Traditional Georgian Food – perfect as a starter
|Blue Fenugreek Powder||1 teaspoon|
|Marigold Powder||1 teaspoon|
|Coriander Powder||1 teaspoon|
|Red hot chilli powder or cayenne pepper powder||1 teaspoon|
|White wine vinegar||2 tablespoons|
|Warm water||100 mls|
- Walnut paste:
- Chop 1 onion and fry in pan. Set aside
- Add the following to a food processor- 200 g of walnuts, 3 cloves of garlic, ground coriander powder, ground marigold, ground blue fenugreek, red chilli powder or cayenne powder, fried onions, salt, 2 tablespoons of white wine vinegar and some hot water. Blend until this produces a fine paste. The resulting paste should have the consistency of pesto.

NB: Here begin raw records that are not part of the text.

import Summits.BirchSwinnertonDyer.BirchSwinnertonDyer.Theorems.SemiOrdinaryEisensteinDescentShaTwoCochainIdeleDescent
import Literature.Algebra.Homology.CoinducedConjugation
import HarnessLib

/-!
# The Ш²-cochain bridge, step S3b (class side), first lemma: door-c6's transport `toAbsLayer` (`Γ_K ⧸ U_E`-layers → `Γ_K ⧸ Γ_E`-layers)
# commutes with the transitions of the two layer systems (Serre CG I §2.2 Prop. 8: the maps of the direct system are the inflations)

Route `SemiOrdinaryEisensteinDescent` (BSD, rung W-ALL row 2·3@3), Kolyvagin column, Cassels–Tate lane (print item
`CasselsTateLevelInputsFact`, stmt-BirchSwinnertonDyer-20191).  Sequel of `…ShaTwoCochainIdeleDescent` (p640146) and
`…ShaTwoCochainIdeleInvariantSum` (S3, idèle side); see `Cruxes/WildKolyvaginUpperAtThree/S3-IDELE-DESCENT-w2g11.md` §3 for the
remaining class-side lemma (T-Cα) «`classInvAll K E (iso_E w)` depends only on `infTwo (toAbsLayer w) ∈ H²_cont(Γ_K, C̄)`», whose proof is:
`infTwo_eq_infTwo_iff_exists_layerInf_eq` (tree) → THIS FILE → injectivity of `toAbsLayer` on `Hⁿ` (not yet in the tree; its inverse on
vectors should be built next to `LayerDelta.toAbsLayerHom` in `PresentationLayerTransport`, whose instance context elaborates it) →
`IdeleClassBar.map_invariantsStepIncl_comp_layerCohomologyIso` + `layerInf_eq_classInf` + `classInvAll_classInf` (tree).

* **`layerInf_toAbsLayer`** — for layers `E ≤ E'` and any `X : C_Γ`:
  `layerInf E E' (toAbsLayer E X n c) = toAbsLayer E' X n (Hⁿ(quotMap, invariantsStepIncl) c)` — door-c4's transition
  `Hⁿ(Γ_K ⧸ U_E, X^{U_E}) → Hⁿ(Γ_K ⧸ U_{E'}, X^{U_{E'}})` (`LayerColimit.stepG`) followed by `toAbsLayer E'` equals `toAbsLayer E` followed by
  door-c6 g10's `layerInf E E'` (all four are `groupCohomology.map` along `[σ] ↦ [σ]` with the identity on vectors; Mathlib
  `groupCohomology.map_comp` and the tree's `map_congr'`).

THEOREMS ONLY (no definition, no instance, no instance attribute, no named fact, no `sorry`).  Bookkeeping; no case of BSD, of
Poitou–Tate or of Cassels–Tate is proved; BSD is not proved by any of this.  Width seat `bsd-wall-soed-p2-w2` g11;
`--supports stmt-BirchSwinnertonDyer-20480`, helper.  Route-free.

## References
* [SerreGaloisCohomology1997] J.-P. Serre, *Galois Cohomology* (1997), I §2.2 Proposition 8.
* [NeukirchSchmidtWingberg2008] J. Neukirch, A. Schmidt, K. Wingberg, *Cohomology of Number Fields* (2008), (1.5.1).
-/
noncomputable section

set_option linter.dupNamespace false
set_option autoImplicit false

namespace Summit.BirchSwinnertonDyer.BirchSwinnertonDyer.Theorems.ShaTwoCochain

open CategoryTheory groupCohomology Field NumberField IsDedekindDomain
open Literature.NumberTheory.GaloisRepresentations Literature.NumberTheory.GaloisRepresentations.IdeleClassBar
open Literature.NumberTheory.GaloisRepresentations.DGMBridge Literature.NumberTheory.GaloisRepresentations.LayerDelta
open Literature.Algebra.Homology Literature.Algebra.Homology.DiscreteRep
open scoped ContRepresentation

variable {K : Type} [Field K] [NumberField K]

/-! ## §1 `toAbsLayer` commutes with the transitions of the two layer systems -/

omit [NumberField K] in
/-- **Naturality of the transport `toAbsLayer` under enlarging the layer**: for layers `E ≤ E'`, door-c4's transition
`Hⁿ(Γ_K ⧸ U_E, X^{U_E}) → Hⁿ(Γ_K ⧸ U_{E'}, X^{U_{E'}})` followed by `toAbsLayer E'` is `toAbsLayer E` followed by door-c6's `layerInf E E'`
(all four maps are `groupCohomology.map` along `[σ] ↦ [σ]` with the identity on vectors). [cite: SerreGaloisCohomology1997, I §2.2 Proposition 8] -/
theorem layerInf_toAbsLayer (E E' : GalLayer K) [Normal K E.1] [Normal K E'.1] [FiniteDimensional K E.1] [FiniteDimensional K E'.1]
    (h : E ≤ E') (X : DiscreteRepCat ℤ (absoluteGaloisGroup K)) (n : ℕ)
    (c : groupCohomology ((invariantsQuotFunctor ℤ (E.openNormalSubgroup : Subgroup (absoluteGaloisGroup K))).obj X) n) :
    layerInf K E.1 E'.1 (toDGM X) h n (toAbsLayer E X n c) =
      toAbsLayer E' X n (groupCohomology.map
        (quotMap (E.openNormalSubgroup : Subgroup (absoluteGaloisGroup K)) (E'.openNormalSubgroup : Subgroup (absoluteGaloisGroup K))
          (GalLayer.coe_openNormalSubgroup_le h))
        (invariantsStepIncl (E.openNormalSubgroup : Subgroup (absoluteGaloisGroup K))
          (E'.openNormalSubgroup : Subgroup (absoluteGaloisGroup K)) (GalLayer.coe_openNormalSubgroup_le h) X) n c) := by
  have hfg : (quotEquivAbs E).toMonoidHom.comp (layerQuotientMap K E.1 E'.1 h) =
      (quotMap (E.openNormalSubgroup : Subgroup (absoluteGaloisGroup K)) (E'.openNormalSubgroup : Subgroup (absoluteGaloisGroup K))
          (GalLayer.coe_openNormalSubgroup_le h)).comp (quotEquivAbs E').toMonoidHom := by
    refine MonoidHom.ext fun q => ?_
    induction q using QuotientGroup.induction_on with
    | H σ => rfl
  have key : toAbsLayer E X n ≫ layerInf K E.1 E'.1 (toDGM X) h n =
      groupCohomology.map
          (quotMap (E.openNormalSubgroup : Subgroup (absoluteGaloisGroup K)) (E'.openNormalSubgroup : Subgroup (absoluteGaloisGroup K))
            (GalLayer.coe_openNormalSubgroup_le h))
          (invariantsStepIncl (E.openNormalSubgroup : Subgroup (absoluteGaloisGroup K))
            (E'.openNormalSubgroup : Subgroup (absoluteGaloisGroup K)) (GalLayer.coe_openNormalSubgroup_le h) X) n ≫
        toAbsLayer E' X n := by
    dsimp only [toAbsLayer, Literature.NumberTheory.GaloisRepresentations.layerInf]
    rw [← groupCohomology.map_comp, ← groupCohomology.map_comp]
    refine map_congr' (k := ℤ) hfg _ _ (fun x => ?_) n
    exact Subtype.ext rfl
  exact congrArg (fun φ => (ConcreteCategory.hom φ) c) key

end Summit.BirchSwinnertonDyer.BirchSwinnertonDyer.Theorems.ShaTwoCochain

end
/-!
# QUANT lane R8, T-DEC: THE TIED CORE BELOW AND ABOVE THE BAND — two six-component gate-coupling identities flanking lead g44's tied-core
# identity (`tiedCore_gateCoupling`, valid on the band `2f ≤ κ ≤ 1`): B1 (`f ≤ κ < 1`, no attached-version carrier) and A1 (`κ ≥ 1`, the
# corner that contains E* = o[19/20](R[19/20](R[1/2]))³), census-2 g72

builds on p205010 (kernel theorem, internal audit signed; external expert review pending)

Support file (`--supports stmt-CriticalPhenomena-4575`), QUANT lane seat prim-quant-census-2 (gen 72); memo
`run/shared/lean/prim/quant/prim-quant-census-2-g72/CORE-G72.md` §3.  Pure algebra (pointwise identities of finitely supported functions), standard
axioms, no sorries, no definitions.  Same setting and vocabulary as `…QuantTiedCoreCoupling` (lead g44): three siblings `tᵢ = gate_q ρᵢ` with a COMMON root gate
`q`, outer gate `a`, `m = aq`, each opened law split at ONE internal gate of common value `s`, `ρᵢ = (1−s)ρᵢ⁻ + sρᵢ⁺`, free mean-ratio parameter `r`
(`= R_σ/R₋` in the application); write `S̃ = 3m(1+sr)` (`= S/R₋`), `κ = (3m−2)(1+sr)`, `E = m(1+sr)(2+s) − (2+s+2sr)`, `F = m(1+sr)(1+2s) − (1+2s+2sr)`,
`w_P = ((1−q)/(1−m))²`.  SHAPES (all symmetrised over the three positions): `N = gate_m(ρ₁∗ρ₂∗ρ₃)`, `P = ⊗ gate_m ρᵢ`, the DROPPED carrier
`U_k = ρᵢ∗ρⱼ∗gate_κ ρ_k⁻`, the ATTACHED carrier `D_k = ρᵢ∗ρⱼ∗gate_{κ/(1+r)} ρ_k⁺`, the RE-TUNED dropped carrier `U′_k = ρᵢ^{(h₂)}∗ρⱼ^{(h₂)}∗ρ_k⁻` with
`ρ^{(h)} := (h/s)ρ + ((s−h)/s)ρ⁻ = (1−h)ρ⁻ + hρ⁺` and `h₂ = (S̃−3)/(2r)` (the two present trees' top gates re-tuned UP so that the bare third tree can be SURE),
and the VERSION BLOCKS `VB_UUD = gate_{S̃/(3+r)}(ρ⁻∗ρ⁻∗ρ⁺)`, `VB_UDD = gate_{S̃/(3+2r)}(ρ⁻∗ρ⁺∗ρ⁺)`, `VB_DDD = gate_{S̃/(3(1+r))}(ρ⁺∗ρ⁺∗ρ⁺)` (sym.).

* **`belowBand_gateCoupling`** (B1):  `gate_a(t₁∗t₂∗t₃) = w_N N + w_P P + (w_U/3)ΣU_k + (w_UUD/3)ΣVB_UUD,k + (w_UDD/3)ΣVB_UDD,k + w_DDD VB_DDD`,
  `w_U = 3aq²(1−a)(1−q)/((1−m)(1−κ))`, `w_UUD = qs(1−s)(1−a)(1−q)(3m−2)(3+r)/((1−m)(1−κ))`, `w_UDD = 2qs²(1−a)(1−q)(3m−2)(3+2r)/((1−m)(1−κ))`,
  `w_DDD = 3qs³(1−a)(1−q)(3m−2)(1+r)/((1−s)(1−m)(1−κ))`, `w_N = 1 −` the rest.  All but `w_N` are `≥ 0` for `3m > 2`, `κ < 1`; as a certificate it is valid on
  `{f ≤ κ < 1, w_N ≥ 0}` (2-chains: from `m = 2(1+s)/(3+2s)`, below the band's bottom `2(1+s)/(3+s)`).
* **`aboveBand_gateCoupling`** (A1; stated in Lean for `r = 1` — root-part mean = attached mean, the 2-chain case; the general-`r` weights below
  are verified exactly in the memo and kept for the typer): `gate_a(t₁∗t₂∗t₃) = w_N N + w_P P + (w_D/3)ΣD_k + (w_U′/3)ΣU′_k + (w_UDD/3)ΣVB_UDD,k + w_DDD VB_DDD`,
  `w_D = 3aq²(1−a)(1−q)(1+r)/((1−m)(1+r−κ))`, `w_U′ = 4aq²r²(1−a)(1−q)(1−s)³(3m−2)(1+sr)/((1−m)(1+r−κ)(3+2r−S̃)(−E))`,
  `w_DDD = 2qs²(1−a)(1−q)(3m−2)(1+r)(κ−1)/((1−m)(1+r−κ)(−E))`, `w_UDD = q(1−a)(1−q)(1−s)(3m−2)(3+2r)(κ−1)F/((1−m)(1+r−κ)(3+2r−S̃)E)`, `w_N = 1 −` the rest;
  all but `w_N` are `≥ 0` for `κ ≥ 1`, `E < 0`; valid on `{κ ≥ 1, E < 0, w_N ≥ 0}`; at `κ = 1` it IS the band identity (`h₂ = s`, VB weights `0`).  E*:
  `(w_N, w_P, w_D, w_U′, w_UDD, w_DDD) = (.46472, .26298, .14051, .11448, .00758, .00973)`.  The determinant of the family is `∝ E`, and `E = 0`, i.e.
  `m* = (2+s+2sr)/((1+sr)(2+s))`, is (numerically, ±10⁻³ on three lines, plateau residuals beyond) the boundary of what ANY family with one opened gate per tree
  can certify (memo §4).
DERIVATION: lead g44's A-power bookkeeping (box = `1 + cX + ηY`, `A = 1 + X + sY`): both families live on the monomials `{1, A, A², A³, A²Y, AY², Y³}` (the
carriers add `A²Y`; `U′` and the version blocks add `AY², Y³`), so `4 + 3` linear equations fix six weights; solved by Cramer over `ℚ[a,q,s,r]` (memo code
cf_ay_r2.py), verified exactly on the 10 types at 200 random rationals and MULTILINEARLY with distinct random tree contents (check_A1_multilinear.py).  Lean:
`lconv3_gate_expand` ×2, the one-slot version lemmas of `…TiedCoreCoupling`, the three slot-linearity lemmas below, `field_simp; ring`.
HONEST STATUS: identities only (the DEC consequences inside `GateStepN`'s binder are the typer's, as `…QuantTiedCoreStep` for the band); `SiblingStep`,
`GateStepN`, `FarTreeRow` OPEN; RATE class log\* / honest sentence unchanged.  [this work]; band identity and helpers: lead g44; two-root identity: arm-1 g45
(this lane).  Nothing here is a published result.  The gluing rows served [cite: KozmaNitzan2024, Conjecture 3 (p. 15)]; product measure [cite: Grimmett1999, §1.3 p. 10].
-/

noncomputable section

- Preparing the aubergine:
- Cut aubergines into thin slices, coat with salt and set aside for 30 minutes.
- After 30 minutes discard the bitter juices released by the aubergines
- Pat dry the aubergine slices and then pan fry then- each side takes approximately 3 minutes.
- Alternatively you can sprinkle with oil and bake for 20-25 minutes at a temperature of 200 degrees.
- Add the walnut paste on one side of the aubergine slice and roll it.
- Garnish was pomegranates and coriander.